=== Begin Enclosure ===
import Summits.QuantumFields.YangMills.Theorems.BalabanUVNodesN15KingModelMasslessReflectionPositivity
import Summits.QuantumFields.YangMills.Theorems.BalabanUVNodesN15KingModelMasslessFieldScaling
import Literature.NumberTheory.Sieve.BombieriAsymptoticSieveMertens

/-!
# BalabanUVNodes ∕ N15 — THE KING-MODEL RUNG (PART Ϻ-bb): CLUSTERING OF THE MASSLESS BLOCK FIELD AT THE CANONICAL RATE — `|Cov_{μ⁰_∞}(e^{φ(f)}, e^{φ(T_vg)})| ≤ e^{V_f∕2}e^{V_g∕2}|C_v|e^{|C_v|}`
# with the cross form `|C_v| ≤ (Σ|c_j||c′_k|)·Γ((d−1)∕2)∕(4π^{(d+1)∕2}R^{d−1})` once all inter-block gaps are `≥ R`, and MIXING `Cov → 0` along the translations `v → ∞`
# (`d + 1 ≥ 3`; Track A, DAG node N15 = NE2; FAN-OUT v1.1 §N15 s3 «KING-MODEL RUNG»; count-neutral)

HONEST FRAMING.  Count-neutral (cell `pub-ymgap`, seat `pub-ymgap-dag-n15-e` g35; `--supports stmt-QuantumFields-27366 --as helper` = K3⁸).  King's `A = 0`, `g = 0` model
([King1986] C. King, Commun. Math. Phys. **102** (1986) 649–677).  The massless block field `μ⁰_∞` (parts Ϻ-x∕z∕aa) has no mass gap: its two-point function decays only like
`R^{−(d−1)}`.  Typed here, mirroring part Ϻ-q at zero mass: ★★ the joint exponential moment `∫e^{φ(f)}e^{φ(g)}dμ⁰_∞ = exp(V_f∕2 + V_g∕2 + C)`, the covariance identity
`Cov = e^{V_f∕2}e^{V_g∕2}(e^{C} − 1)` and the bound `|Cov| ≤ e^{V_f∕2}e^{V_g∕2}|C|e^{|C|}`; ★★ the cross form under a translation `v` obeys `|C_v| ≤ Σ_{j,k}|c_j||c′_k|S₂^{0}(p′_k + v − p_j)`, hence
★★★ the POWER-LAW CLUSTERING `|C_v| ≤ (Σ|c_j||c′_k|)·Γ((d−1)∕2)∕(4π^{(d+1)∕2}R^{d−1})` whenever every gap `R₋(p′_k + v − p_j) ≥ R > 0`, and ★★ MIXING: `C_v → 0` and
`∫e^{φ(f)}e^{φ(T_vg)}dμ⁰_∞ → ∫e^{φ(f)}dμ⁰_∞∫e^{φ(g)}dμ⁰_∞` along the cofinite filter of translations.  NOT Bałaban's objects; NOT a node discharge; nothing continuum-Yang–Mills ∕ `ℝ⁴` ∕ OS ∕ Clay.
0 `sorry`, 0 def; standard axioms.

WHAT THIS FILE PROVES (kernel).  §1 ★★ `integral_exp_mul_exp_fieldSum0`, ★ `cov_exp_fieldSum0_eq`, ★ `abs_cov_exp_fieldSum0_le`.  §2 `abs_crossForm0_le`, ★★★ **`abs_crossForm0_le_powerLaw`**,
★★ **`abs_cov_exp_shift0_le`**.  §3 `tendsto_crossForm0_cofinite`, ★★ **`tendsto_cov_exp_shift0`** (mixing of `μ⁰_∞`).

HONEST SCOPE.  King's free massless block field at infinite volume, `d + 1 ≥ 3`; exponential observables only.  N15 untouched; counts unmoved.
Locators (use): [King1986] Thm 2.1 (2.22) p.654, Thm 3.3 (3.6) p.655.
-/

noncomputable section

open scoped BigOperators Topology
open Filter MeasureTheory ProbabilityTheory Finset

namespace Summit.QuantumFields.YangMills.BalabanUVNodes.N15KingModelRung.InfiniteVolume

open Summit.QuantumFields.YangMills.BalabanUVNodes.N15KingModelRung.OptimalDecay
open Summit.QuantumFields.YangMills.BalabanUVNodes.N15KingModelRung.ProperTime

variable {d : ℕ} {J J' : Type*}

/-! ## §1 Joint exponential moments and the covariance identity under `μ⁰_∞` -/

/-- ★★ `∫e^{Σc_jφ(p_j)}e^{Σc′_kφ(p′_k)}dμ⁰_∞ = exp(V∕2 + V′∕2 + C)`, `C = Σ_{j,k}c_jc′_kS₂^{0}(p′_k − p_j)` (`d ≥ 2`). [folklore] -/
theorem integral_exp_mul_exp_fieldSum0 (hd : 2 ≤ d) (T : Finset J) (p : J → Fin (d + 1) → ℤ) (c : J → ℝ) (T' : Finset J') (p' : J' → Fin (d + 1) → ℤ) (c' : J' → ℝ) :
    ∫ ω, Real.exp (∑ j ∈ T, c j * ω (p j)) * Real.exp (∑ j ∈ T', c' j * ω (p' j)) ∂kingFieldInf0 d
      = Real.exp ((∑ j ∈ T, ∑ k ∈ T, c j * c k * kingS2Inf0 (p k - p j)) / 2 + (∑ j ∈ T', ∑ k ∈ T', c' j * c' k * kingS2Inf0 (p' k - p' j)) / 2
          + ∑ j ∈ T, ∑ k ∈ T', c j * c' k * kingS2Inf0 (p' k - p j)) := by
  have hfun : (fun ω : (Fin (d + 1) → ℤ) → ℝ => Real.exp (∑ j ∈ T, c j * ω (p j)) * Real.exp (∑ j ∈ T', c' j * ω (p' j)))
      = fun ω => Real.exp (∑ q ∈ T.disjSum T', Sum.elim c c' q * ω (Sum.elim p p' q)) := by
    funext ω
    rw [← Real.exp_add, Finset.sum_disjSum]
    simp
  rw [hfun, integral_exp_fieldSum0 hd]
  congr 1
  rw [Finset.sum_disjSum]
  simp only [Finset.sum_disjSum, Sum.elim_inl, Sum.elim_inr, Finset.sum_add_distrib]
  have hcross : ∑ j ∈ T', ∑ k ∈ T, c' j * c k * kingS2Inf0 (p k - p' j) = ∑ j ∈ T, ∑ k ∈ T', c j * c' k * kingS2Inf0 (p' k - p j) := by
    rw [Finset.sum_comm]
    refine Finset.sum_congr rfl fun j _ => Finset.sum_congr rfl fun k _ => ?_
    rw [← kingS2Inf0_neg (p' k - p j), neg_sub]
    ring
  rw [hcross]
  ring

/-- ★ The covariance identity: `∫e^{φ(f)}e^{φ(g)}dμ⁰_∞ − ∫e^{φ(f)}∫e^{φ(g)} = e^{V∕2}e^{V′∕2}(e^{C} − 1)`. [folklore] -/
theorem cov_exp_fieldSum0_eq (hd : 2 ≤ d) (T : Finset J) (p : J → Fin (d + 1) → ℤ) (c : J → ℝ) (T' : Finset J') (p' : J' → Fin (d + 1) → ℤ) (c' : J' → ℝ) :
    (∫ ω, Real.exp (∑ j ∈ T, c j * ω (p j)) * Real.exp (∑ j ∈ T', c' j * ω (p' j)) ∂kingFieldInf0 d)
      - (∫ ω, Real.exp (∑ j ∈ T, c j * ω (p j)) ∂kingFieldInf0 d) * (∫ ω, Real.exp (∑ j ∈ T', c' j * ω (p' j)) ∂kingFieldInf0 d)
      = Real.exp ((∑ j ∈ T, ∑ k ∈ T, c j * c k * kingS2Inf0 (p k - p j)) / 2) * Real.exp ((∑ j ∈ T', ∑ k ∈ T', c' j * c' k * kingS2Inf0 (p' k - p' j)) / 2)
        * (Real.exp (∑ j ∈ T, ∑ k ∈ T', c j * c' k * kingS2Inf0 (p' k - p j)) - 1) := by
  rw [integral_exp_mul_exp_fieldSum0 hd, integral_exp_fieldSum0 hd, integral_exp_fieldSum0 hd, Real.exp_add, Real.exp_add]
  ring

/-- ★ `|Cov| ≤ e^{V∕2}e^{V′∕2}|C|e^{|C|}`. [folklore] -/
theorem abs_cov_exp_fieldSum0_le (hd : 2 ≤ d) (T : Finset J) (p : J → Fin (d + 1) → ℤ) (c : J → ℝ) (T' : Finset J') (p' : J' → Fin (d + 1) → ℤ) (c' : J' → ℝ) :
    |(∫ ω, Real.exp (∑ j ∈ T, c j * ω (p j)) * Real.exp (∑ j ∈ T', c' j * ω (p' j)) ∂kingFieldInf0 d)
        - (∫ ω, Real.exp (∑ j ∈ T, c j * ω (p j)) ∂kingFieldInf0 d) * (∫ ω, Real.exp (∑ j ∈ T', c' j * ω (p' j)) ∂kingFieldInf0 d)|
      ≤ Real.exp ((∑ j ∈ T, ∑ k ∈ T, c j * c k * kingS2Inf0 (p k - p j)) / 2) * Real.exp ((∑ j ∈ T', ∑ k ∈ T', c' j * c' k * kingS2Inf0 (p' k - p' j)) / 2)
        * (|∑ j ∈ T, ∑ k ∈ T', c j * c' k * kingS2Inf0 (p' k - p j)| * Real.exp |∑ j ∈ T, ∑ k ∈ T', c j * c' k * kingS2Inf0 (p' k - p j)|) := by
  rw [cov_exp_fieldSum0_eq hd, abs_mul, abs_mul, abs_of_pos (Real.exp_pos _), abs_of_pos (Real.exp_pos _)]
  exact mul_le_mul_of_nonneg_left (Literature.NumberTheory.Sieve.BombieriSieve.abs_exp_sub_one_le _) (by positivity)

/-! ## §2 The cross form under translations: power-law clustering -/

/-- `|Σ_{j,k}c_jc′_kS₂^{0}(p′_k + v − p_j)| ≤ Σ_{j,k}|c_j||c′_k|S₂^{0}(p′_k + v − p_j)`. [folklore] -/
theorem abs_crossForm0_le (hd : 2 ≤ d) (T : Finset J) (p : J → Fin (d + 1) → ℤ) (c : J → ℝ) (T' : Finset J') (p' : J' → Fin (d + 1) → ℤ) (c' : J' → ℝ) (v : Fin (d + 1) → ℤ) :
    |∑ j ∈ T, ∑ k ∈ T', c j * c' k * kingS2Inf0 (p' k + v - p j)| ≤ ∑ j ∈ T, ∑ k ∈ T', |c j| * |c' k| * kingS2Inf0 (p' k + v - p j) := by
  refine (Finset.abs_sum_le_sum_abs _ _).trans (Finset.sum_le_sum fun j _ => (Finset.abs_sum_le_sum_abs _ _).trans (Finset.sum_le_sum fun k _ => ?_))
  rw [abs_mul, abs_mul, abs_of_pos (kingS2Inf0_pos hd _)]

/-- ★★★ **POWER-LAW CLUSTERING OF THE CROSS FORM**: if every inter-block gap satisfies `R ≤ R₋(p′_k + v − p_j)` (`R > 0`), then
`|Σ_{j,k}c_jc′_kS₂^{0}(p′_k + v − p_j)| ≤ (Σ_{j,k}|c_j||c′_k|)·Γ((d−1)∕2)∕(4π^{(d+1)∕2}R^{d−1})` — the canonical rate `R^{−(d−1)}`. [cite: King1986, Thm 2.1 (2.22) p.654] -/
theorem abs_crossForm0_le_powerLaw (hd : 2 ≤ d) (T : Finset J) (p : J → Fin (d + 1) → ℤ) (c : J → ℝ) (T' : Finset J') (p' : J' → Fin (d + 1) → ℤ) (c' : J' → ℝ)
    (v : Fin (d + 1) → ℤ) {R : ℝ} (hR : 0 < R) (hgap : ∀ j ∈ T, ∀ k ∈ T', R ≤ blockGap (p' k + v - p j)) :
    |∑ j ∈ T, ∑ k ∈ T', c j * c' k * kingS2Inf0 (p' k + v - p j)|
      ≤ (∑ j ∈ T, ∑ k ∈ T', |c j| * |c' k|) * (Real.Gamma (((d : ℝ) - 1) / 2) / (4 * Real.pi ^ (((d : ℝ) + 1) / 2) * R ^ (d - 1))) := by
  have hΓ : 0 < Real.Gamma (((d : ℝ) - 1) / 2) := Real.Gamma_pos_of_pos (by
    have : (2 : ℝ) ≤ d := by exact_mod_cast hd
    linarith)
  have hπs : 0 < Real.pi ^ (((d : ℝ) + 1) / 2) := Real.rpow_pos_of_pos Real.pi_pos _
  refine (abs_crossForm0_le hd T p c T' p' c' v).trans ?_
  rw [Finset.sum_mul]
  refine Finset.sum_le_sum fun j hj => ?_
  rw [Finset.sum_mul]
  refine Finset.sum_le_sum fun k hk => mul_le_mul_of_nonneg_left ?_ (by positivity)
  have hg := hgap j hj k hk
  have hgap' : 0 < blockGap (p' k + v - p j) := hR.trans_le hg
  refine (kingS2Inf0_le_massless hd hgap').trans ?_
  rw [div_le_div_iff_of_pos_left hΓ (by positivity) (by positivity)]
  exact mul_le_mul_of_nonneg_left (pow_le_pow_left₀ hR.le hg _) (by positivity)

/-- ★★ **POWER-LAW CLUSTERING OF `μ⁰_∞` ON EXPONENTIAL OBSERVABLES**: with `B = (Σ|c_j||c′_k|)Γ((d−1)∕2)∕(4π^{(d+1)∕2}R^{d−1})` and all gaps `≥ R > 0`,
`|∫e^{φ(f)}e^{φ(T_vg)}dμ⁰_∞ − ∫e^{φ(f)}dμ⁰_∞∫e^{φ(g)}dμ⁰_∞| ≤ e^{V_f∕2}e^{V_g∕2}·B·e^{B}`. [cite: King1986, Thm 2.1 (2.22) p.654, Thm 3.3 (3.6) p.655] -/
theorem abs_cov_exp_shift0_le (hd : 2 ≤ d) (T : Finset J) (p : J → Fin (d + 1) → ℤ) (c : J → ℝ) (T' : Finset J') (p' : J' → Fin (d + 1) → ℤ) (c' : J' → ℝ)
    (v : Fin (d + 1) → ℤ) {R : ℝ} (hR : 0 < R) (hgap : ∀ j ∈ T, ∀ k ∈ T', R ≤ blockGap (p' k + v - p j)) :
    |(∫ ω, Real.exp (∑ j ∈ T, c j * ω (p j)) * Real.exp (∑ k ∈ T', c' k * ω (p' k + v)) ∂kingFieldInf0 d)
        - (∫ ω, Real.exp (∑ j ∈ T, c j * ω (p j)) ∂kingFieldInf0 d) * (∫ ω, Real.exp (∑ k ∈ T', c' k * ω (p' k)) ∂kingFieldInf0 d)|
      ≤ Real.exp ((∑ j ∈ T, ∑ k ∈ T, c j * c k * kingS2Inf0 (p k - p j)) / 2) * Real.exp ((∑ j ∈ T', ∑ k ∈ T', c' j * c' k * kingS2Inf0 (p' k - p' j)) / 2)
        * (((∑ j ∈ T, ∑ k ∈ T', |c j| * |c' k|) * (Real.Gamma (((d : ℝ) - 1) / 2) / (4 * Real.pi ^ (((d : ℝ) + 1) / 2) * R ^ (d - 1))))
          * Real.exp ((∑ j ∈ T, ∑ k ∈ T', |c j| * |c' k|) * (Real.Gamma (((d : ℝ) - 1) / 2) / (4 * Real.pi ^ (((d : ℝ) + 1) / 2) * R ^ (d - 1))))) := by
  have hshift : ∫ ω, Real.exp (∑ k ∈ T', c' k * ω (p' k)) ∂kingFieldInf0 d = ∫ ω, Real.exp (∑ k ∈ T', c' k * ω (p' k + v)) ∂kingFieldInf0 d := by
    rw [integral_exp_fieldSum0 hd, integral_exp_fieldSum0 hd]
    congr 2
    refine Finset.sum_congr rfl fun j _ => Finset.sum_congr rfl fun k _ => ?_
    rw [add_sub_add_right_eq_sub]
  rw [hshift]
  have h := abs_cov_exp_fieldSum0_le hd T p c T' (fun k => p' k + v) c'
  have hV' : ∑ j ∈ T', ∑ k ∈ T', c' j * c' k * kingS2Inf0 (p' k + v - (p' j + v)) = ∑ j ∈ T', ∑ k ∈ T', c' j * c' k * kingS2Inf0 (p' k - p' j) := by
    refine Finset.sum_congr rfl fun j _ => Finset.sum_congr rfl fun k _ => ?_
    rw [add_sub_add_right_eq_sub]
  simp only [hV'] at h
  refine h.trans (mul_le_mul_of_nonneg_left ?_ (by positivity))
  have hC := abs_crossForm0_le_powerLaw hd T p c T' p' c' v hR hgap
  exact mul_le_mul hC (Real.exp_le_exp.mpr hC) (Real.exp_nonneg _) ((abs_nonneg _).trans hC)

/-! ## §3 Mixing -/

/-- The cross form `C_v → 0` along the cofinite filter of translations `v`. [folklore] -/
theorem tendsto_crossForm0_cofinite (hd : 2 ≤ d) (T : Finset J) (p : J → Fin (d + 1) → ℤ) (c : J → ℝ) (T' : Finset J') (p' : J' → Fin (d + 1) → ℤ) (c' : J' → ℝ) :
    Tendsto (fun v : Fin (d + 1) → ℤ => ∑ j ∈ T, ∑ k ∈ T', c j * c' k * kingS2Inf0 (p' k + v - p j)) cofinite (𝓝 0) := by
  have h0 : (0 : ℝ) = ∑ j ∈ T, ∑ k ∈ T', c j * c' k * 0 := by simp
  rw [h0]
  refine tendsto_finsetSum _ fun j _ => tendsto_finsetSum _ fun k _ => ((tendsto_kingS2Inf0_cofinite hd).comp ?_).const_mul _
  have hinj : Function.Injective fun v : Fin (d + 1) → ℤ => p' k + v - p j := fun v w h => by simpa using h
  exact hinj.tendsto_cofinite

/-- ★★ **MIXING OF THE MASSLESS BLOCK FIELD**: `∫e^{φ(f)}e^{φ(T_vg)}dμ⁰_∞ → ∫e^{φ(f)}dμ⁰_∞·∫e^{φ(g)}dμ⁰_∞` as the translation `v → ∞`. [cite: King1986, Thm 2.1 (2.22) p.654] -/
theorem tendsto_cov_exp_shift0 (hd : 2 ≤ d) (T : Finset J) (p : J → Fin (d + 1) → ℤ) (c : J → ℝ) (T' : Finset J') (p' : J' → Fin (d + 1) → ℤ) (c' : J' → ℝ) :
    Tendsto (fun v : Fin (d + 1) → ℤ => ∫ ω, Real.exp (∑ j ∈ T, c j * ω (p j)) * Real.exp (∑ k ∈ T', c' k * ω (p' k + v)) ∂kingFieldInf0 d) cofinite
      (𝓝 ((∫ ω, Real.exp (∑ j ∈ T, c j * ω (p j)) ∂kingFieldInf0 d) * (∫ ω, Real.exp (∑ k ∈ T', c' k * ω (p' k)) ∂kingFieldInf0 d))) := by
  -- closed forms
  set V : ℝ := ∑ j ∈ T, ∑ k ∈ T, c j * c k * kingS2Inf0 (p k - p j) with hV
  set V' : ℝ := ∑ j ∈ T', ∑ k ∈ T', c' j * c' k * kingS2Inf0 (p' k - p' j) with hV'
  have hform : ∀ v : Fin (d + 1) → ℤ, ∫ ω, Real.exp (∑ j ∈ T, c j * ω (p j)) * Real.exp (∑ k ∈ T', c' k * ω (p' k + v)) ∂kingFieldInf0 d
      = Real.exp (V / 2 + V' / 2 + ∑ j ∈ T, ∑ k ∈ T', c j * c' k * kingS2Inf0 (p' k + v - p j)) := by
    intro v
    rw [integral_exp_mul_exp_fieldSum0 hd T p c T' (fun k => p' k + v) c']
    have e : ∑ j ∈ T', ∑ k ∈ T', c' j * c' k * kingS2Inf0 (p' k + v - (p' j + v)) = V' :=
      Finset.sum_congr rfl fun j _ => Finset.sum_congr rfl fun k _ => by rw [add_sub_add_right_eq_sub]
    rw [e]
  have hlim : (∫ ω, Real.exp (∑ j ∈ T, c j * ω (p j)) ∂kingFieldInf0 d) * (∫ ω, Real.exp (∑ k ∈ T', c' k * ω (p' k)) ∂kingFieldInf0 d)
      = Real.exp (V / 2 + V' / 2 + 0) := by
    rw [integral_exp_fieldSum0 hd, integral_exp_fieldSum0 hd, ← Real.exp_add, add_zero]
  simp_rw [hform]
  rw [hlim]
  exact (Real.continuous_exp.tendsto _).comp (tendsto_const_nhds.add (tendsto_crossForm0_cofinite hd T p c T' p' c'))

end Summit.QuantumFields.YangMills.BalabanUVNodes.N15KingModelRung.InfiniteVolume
=== End Enclosure ===
Copy out the range of lines above starting at the line with "k - p j)|) := by" and ending at the line with "OF THE CROSS", exactly and including both.

* Response to the exercise:
        * (|∑ j ∈ T, ∑ k ∈ T', c j * c' k * kingS2Inf0 (p' k - p j)| * Real.exp |∑ j ∈ T, ∑ k ∈ T', c j * c' k * kingS2Inf0 (p' k - p j)|) := by
  rw [cov_exp_fieldSum0_eq hd, abs_mul, abs_mul, abs_of_pos (Real.exp_pos _), abs_of_pos (Real.exp_pos _)]
  exact mul_le_mul_of_nonneg_left (Literature.NumberTheory.Sieve.BombieriSieve.abs_exp_sub_one_le _) (by positivity)

/-! ## §2 The cross form under translations: power-law clustering -/

/-- `|Σ_{j,k}c_jc′_kS₂^{0}(p′_k + v − p_j)| ≤ Σ_{j,k}|c_j||c′_k|S₂^{0}(p′_k + v − p_j)`. [folklore] -/
theorem abs_crossForm0_le (hd : 2 ≤ d) (T : Finset J) (p : J → Fin (d + 1) → ℤ) (c : J → ℝ) (T' : Finset J') (p' : J' → Fin (d + 1) → ℤ) (c' : J' → ℝ) (v : Fin (d + 1) → ℤ) :
    |∑ j ∈ T, ∑ k ∈ T', c j * c' k * kingS2Inf0 (p' k + v - p j)| ≤ ∑ j ∈ T, ∑ k ∈ T', |c j| * |c' k| * kingS2Inf0 (p' k + v - p j) := by
  refine (Finset.abs_sum_le_sum_abs _ _).trans (Finset.sum_le_sum fun j _ => (Finset.abs_sum_le_sum_abs _ _).trans (Finset.sum_le_sum fun k _ => ?_))
  rw [abs_mul, abs_mul, abs_of_pos (kingS2Inf0_pos hd _)]

/-- ★★★ **POWER-LAW CLUSTERING OF THE CROSS FORM**: if every inter-block gap satisfies `R ≤ R₋(p′_k + v − p_j)` (`R > 0`), then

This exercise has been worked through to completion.